BEGIN Supplied information
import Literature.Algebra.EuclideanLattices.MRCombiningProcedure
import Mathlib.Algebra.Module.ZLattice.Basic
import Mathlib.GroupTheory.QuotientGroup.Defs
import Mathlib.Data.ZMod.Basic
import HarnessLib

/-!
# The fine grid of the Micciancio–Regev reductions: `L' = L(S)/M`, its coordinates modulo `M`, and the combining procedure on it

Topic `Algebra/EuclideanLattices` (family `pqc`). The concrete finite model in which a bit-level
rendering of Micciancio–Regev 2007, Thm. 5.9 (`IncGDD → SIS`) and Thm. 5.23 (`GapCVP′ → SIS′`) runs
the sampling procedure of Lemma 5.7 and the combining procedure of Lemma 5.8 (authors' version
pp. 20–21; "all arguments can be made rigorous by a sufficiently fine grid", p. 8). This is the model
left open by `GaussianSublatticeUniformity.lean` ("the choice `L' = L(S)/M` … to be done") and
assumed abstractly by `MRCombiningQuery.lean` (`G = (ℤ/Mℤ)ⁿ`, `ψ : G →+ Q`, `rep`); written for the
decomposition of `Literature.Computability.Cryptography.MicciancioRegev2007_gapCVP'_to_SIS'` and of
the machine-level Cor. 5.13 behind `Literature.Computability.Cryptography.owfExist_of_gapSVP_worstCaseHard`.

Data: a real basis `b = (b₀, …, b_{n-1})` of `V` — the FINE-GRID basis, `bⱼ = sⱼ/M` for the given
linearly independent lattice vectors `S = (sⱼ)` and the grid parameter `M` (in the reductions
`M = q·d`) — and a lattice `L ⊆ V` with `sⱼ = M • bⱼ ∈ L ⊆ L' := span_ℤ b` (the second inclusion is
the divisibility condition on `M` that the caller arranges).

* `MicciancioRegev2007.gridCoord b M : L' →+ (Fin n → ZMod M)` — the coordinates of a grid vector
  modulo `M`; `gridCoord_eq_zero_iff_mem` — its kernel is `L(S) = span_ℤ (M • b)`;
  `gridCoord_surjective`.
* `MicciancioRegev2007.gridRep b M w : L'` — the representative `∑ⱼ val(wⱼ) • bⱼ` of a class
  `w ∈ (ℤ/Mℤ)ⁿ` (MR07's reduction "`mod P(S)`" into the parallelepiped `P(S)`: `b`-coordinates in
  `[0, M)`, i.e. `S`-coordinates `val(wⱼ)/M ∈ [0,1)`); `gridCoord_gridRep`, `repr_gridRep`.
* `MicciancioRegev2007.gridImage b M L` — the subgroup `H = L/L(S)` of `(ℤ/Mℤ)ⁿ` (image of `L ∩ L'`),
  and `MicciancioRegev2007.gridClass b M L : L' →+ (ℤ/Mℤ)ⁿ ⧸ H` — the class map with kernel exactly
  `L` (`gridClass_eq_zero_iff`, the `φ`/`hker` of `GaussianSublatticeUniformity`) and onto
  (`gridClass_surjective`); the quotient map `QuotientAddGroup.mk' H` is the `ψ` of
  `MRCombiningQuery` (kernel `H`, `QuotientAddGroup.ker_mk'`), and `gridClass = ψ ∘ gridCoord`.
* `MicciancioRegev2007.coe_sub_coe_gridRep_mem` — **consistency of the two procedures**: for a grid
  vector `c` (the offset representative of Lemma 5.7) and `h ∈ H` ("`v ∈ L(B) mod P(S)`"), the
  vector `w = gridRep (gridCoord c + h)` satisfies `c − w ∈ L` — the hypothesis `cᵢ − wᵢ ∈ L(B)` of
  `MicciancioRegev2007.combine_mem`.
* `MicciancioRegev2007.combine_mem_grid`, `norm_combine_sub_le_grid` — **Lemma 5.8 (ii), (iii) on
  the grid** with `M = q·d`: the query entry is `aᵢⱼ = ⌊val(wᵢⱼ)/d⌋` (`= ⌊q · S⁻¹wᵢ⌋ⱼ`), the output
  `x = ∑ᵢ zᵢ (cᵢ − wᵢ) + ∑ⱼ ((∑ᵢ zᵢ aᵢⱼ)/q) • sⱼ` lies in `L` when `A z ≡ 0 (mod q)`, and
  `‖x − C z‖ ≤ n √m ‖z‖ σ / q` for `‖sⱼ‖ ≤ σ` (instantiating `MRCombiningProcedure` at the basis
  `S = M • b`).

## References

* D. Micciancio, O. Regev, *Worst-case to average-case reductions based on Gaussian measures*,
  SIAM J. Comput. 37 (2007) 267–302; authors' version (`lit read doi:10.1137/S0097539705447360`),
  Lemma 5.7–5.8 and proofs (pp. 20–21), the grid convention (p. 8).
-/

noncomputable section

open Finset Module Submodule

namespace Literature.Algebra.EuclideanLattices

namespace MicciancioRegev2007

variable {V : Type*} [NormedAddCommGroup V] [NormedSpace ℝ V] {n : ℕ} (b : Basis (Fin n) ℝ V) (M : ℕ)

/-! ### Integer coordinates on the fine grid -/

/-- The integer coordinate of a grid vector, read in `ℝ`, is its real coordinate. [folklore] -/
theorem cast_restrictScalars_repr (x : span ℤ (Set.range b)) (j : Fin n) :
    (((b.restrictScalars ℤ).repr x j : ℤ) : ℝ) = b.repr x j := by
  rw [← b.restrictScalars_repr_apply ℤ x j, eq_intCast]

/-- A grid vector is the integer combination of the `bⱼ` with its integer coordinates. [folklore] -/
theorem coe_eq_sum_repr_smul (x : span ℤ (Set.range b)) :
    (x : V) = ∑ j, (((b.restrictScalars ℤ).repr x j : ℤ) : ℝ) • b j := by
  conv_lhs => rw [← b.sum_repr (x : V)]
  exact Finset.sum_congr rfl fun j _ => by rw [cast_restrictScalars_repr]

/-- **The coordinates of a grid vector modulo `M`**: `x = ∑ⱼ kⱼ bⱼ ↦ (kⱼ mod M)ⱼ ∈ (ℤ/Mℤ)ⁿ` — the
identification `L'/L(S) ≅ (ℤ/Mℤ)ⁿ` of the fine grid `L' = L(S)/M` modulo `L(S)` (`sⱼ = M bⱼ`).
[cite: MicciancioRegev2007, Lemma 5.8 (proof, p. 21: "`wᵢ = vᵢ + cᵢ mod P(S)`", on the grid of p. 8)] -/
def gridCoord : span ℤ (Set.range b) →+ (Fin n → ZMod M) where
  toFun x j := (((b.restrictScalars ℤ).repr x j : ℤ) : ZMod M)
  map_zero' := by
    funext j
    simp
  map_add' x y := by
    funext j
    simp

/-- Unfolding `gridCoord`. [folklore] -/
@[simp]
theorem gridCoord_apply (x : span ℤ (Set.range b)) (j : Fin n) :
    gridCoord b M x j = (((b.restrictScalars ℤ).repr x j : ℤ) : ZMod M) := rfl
END Supplied information
# Your instructions
Copy only this part of the entries above: the line with "import Mathlib.Algebra.Module.ZLattice.Basic", the line with "# The fine grid", and the lines between, all exactly as written.

# Written reply
import Mathlib.Algebra.Module.ZLattice.Basic
import Mathlib.GroupTheory.QuotientGroup.Defs
import Mathlib.Data.ZMod.Basic
import HarnessLib

/-!
# The fine grid of the Micciancio–Regev reductions: `L' = L(S)/M`, its coordinates modulo `M`, and the combining procedure on it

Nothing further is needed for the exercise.